TASK DESCRIPTION: In the records below, begin at the line containing "1 0 z → z ≠ 0 →" and end at the line containing "have hR := hW.root_real_neg"; quote every line in that span exactly, including both boundary lines, and no others.
--- --- ---
/-- **Deligne 1982 §4 (1) on the carriers, Weil case: `sign_τ(disc φ) = (-1)^{b_τ} = (-1)^k` at EVERY real place.**
For a Weil-type CM datum `IsWeilTypeCM A η R e₀ k`, a rational class `h` whose Rosati involution is complex conjugation
on `E` and which satisfies Hodge–Riemann in degree one (format of `exists_orthogonalBasis_card_pos_eq`: `i Q_h(z, z̄)`
is a positive multiple of a fixed rational top class on `H^{1,0} ∖ 0`), and a discriminant `HasWeilDiscriminantCM A η R
e₀ k h δ`: every representative `q ∈ F^×` of `δ` satisfies `(-1)^k · Re τ(ι q) > 0` at every embedding `τ : E → ℂ`
(`τ(ι q)` is real, §1). Proof: Landherr's orthogonal basis `ᵗḠ H₀ G = diag(d)`, `H₀ = t⁻¹Φᵀ`, with exactly `k` of the
(real) `τ(dᵢ)` positive and the other `k` negative (tree theorem (4.5) `exists_orthogonalBasis_card_pos_eq`, from
Hodge–Riemann); `∏ᵢ dᵢ · t^{4k} = Nm(det G) · ι q₀` with `τ(Nm det G) > 0` and `τ(t)^{4k} > 0` (`τ(t)` purely
imaginary); representatives of one class share their signs (§1).
[cite: Deligne1982HodgeCycles, §4 p. 30 (1), (4.5) pp. 32–33, Lemma 4.6] [cite: Landherr1936HermitianForms] -/
theorem re_pos_of_hasWeilDiscriminantCM_of_hodgeRiemann [Fact (Irreducible (realPolyQ R))]
    (hW : IsWeilTypeCM A η R e₀ k) {h : complexBetti A.X 2} (hQ : IsRationalClass h) (hros : RosatiCompatible A η h)
    (hHR : ∃ ω₀ : complexBetti A.X (2 + 2 * (A.dim - 1)), IsRationalClass ω₀ ∧ ω₀ ≠ 0 ∧
      ∀ z : complexBetti A.X 1, IsOfHodgeType (A.dim - 1 + 1) A.X 1 1 0 z → z ≠ 0 →
        ∃ t : ℝ, 0 < t ∧ Complex.I • polarizationPairingOne A.X h (A.dim - 1) z (conjClass (ComplexPoints A.X) 1 z) =
          (t : ℂ) • ω₀)
    {δ : cmNormResidueGroup R} (hδ : HasWeilDiscriminantCM A η R e₀ k h δ)
    {q : (realField R)ˣ} (hq : (QuotientGroup.mk q : cmNormResidueGroup R) = δ) (τ : cmField R →+* ℂ) :
    0 < (-1 : ℝ) ^ k * (τ (realToCM R (q : realField R))).re := by
  classical
  haveI : Fact (Irreducible (cmPolyQ R)) := hW.fact_irreducible_cmPolyQ
  have hR := hW.root_real_neg
  have hdeg2 : 2 ≤ (cmPolyQ R).natDegree := by rw [hW.natDegree_cmPolyQ]; have := hW.e₀_pos; omega
  have ht0 : cmRoot R ≠ 0 := cmRoot_ne_zero R hdeg2
  obtain ⟨x, ω, c, Φ, q₀, hx, hind, hω, hω0, hQx, htr, hdet, hq₀⟩ := hδ
  -- `det Φ ≠ 0`
  have hΦ0 : Φ.det ≠ 0 := by
    intro h0
    have h1 : algebraMap (realField R) (cmField R) (q₀ : realField R) = 0 := by rw [hdet, h0, mul_zero]
    exact q₀.ne_zero ((map_eq_zero _).1 h1)
  -- Landherr's orthogonal basis with `k` positive entries at every embedding ((4.5), from Hodge–Riemann)
  obtain ⟨G, d, hG, hdiag, hcount⟩ := exists_orthogonalBasis_card_pos_eq hW hQ hros hHR hx hω hω0 hQx htr hΦ0
  -- `H₀ = t⁻¹ Φᵀ` is Hermitian, so the `dᵢ` are real
  have hskew : ∀ a b, cmConj R (Φ a b) = -Φ b a := fun a b => cmConj_gram_eq_neg_swap hW hros hω0 hQx htr a b
  have hσtinv : cmConj R (cmRoot R)⁻¹ = -(cmRoot R)⁻¹ := by
    rw [map_inv₀, cmConj_cmRoot]
    field_simp
  have hH₀herm : ((cmRoot R)⁻¹ • Φ.transpose).transpose.map (cmConj R) = (cmRoot R)⁻¹ • Φ.transpose := by
    ext a b
    simp only [Matrix.map_apply, Matrix.transpose_apply, Matrix.smul_apply, smul_eq_mul, map_mul, hσtinv, hskew]
    ring
  have hdreal : ∀ i, cmConj R (d i) = d i := cmConj_diag_eq hH₀herm hdiag
  set r : Fin (2 * k) → ℝ := fun i => (τ (d i)).re with hrdef
  have hdi : ∀ i, τ (d i) = (r i : ℂ) := fun i => by
    have h1 : conj (τ (d i)) = τ (d i) := by rw [← ringHom_cmConj hR, hdreal]
    exact Complex.ext (by simp [hrdef]) (by rw [Complex.ofReal_im]; exact Complex.conj_eq_iff_im.1 h1)
  -- determinant of `ᵗḠ H₀ G = diag d`: `∏ dᵢ = σ(det G) · det G · t^{-2k} · det Φ`
  have hprod : ∏ i, d i = cmConj R G.det * G.det * ((cmRoot R ^ (2 * k))⁻¹ * Φ.det) := by
    have h1 := congrArg Matrix.det hdiag
    rw [Matrix.det_diagonal, Matrix.det_mul, Matrix.det_mul, Matrix.det_smul, Matrix.det_transpose,
      Fintype.card_fin, inv_pow] at h1
    have h2 : (G.transpose.map (cmConj R)).det = cmConj R G.det := by
      rw [← AlgHom.mapMatrix_apply, ← AlgHom.map_det, Matrix.det_transpose]
    rw [← h1, h2]
    ring
  -- `t^{2k} det Φ = ι q₀`, so `(∏ dᵢ) · t^{2k} · t^{2k} = (det G · σ det G) · ι q₀`
  have hprod' : (∏ i, d i) * (cmRoot R) ^ (2 * k) * (cmRoot R) ^ (2 * k) =
      (G.det * cmConj R G.det) * realToCM R (q₀ : realField R) := by
    have hc : (cmRoot R ^ (2 * k))⁻¹ * cmRoot R ^ (2 * k) = 1 := inv_mul_cancel₀ (pow_ne_zero _ ht0)
    rw [← algebraMap_realField_eq, hdet, hprod]
    linear_combination (cmConj R G.det * G.det * Φ.det * cmRoot R ^ (2 * k)) * hc
  -- apply `τ`
  obtain ⟨hNpos, hNim⟩ := re_ringHom_norm_pos hR τ hG.ne_zero
  set N : ℝ := (τ (G.det * cmConj R G.det)).re with hNdef
  have hN : τ (G.det * cmConj R G.det) = (N : ℂ) := Complex.ext (by simp [hNdef]) (by rw [hNim, Complex.ofReal_im])
  set Q : ℝ := (τ (realToCM R (q₀ : realField R))).re with hQdef
  have hQc : τ (realToCM R (q₀ : realField R)) = (Q : ℂ) :=
    Complex.ext (by simp [hQdef]) (by rw [im_ringHom_realToCM hR, Complex.ofReal_im])
  have hQ0 : Q ≠ 0 := re_ringHom_realToCM_ne_zero hR τ q₀
  -- `τ(t)^{2k} τ(t)^{2k} = ((Im τ t)²)^{2k} > 0`
  set y : ℝ := (τ (cmRoot R)).im with hydef
  have hτt : τ (cmRoot R) = (y : ℂ) * Complex.I :=
    Complex.ext (by simp [hydef, re_ringHom_cmRoot hR τ]) (by simp [hydef])
  have hy0 : y ≠ 0 := by
    intro h0
    exact ringHom_cmRoot_ne_zero hR τ (by rw [hτt, h0, Complex.ofReal_zero, zero_mul])
  set Y : ℝ := (y ^ 2) ^ (2 * k) with hYdef
  have hY : τ (cmRoot R) ^ (2 * k) * τ (cmRoot R) ^ (2 * k) = (Y : ℂ) := by
    rw [← pow_add, show 2 * k + 2 * k = 2 * (2 * k) by ring, pow_mul, hτt, mul_pow, Complex.I_sq, mul_neg, mul_one,
      Even.neg_pow (even_two_mul k), hYdef, Complex.ofReal_pow, Complex.ofReal_pow]
  have hy2 : 0 < y ^ 2 := lt_of_le_of_ne (sq_nonneg y) (Ne.symm (pow_ne_zero 2 hy0))
  have hYpos : 0 < Y := pow_pos hy2 _
  -- the real identity `(∏ rᵢ) · Y = N · Q`
  have hreal : (∏ i, r i) * Y = N * Q := by
    have h1 := congrArg τ hprod'
    rw [map_mul, map_mul, map_mul, map_prod, map_pow, mul_assoc, hY, hN, hQc] at h1
    simp_rw [hdi] at h1
    exact_mod_cast h1
  -- signs: `rᵢ ≠ 0`, `#{rᵢ > 0} = k`
  have hYpos' : 0 < Y := hYpos
  have hr0 : ∀ i, r i ≠ 0 := by
    have hP : (∏ i, r i) ≠ 0 := by
      intro h0
      have : N * Q = 0 := by rw [← hreal, h0, zero_mul]
      exact mul_ne_zero hNpos.ne' hQ0 this
    exact fun i => (Finset.prod_ne_zero_iff.1 hP) i (Finset.mem_univ i)
  have hsign := neg_one_pow_mul_prod_pos r hr0 (hcount τ)
  -- conclude for `q₀`, then for `q`
  have hq₀pos : 0 < (-1 : ℝ) ^ k * Q := by
    have h1 : 0 < N * ((-1 : ℝ) ^ k * Q) := by
      rw [show N * ((-1 : ℝ) ^ k * Q) = (-1 : ℝ) ^ k * (N * Q) by ring, ← hreal,
        show (-1 : ℝ) ^ k * ((∏ i, r i) * Y) = ((-1 : ℝ) ^ k * ∏ i, r i) * Y by ring]
      exact mul_pos hsign hYpos
    exact (mul_pos_iff_of_pos_left hNpos).1 h1
  have hqq : 0 < Q * (τ (realToCM R (q : realField R))).re :=
    sign_re_ringHom_of_mk_eq_mk hR (hq₀.trans hq.symm) τ
  have h2 : 0 < ((-1 : ℝ) ^ k * Q) * (Q * (τ (realToCM R (q : realField R))).re) := mul_pos hq₀pos hqq
  rw [show ((-1 : ℝ) ^ k * Q) * (Q * (τ (realToCM R (q : realField R))).re) =
      (Q * Q) * ((-1 : ℝ) ^ k * (τ (realToCM R (q : realField R))).re) by ring] at h2
  exact (mul_pos_iff_of_pos_left (mul_self_pos.2 hQ0)).1 h2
--- --- ---
WRITTEN REPLY:
      ∀ z : complexBetti A.X 1, IsOfHodgeType (A.dim - 1 + 1) A.X 1 1 0 z → z ≠ 0 →
        ∃ t : ℝ, 0 < t ∧ Complex.I • polarizationPairingOne A.X h (A.dim - 1) z (conjClass (ComplexPoints A.X) 1 z) =
          (t : ℂ) • ω₀)
    {δ : cmNormResidueGroup R} (hδ : HasWeilDiscriminantCM A η R e₀ k h δ)
    {q : (realField R)ˣ} (hq : (QuotientGroup.mk q : cmNormResidueGroup R) = δ) (τ : cmField R →+* ℂ) :
    0 < (-1 : ℝ) ^ k * (τ (realToCM R (q : realField R))).re := by
  classical
  haveI : Fact (Irreducible (cmPolyQ R)) := hW.fact_irreducible_cmPolyQ
  have hR := hW.root_real_neg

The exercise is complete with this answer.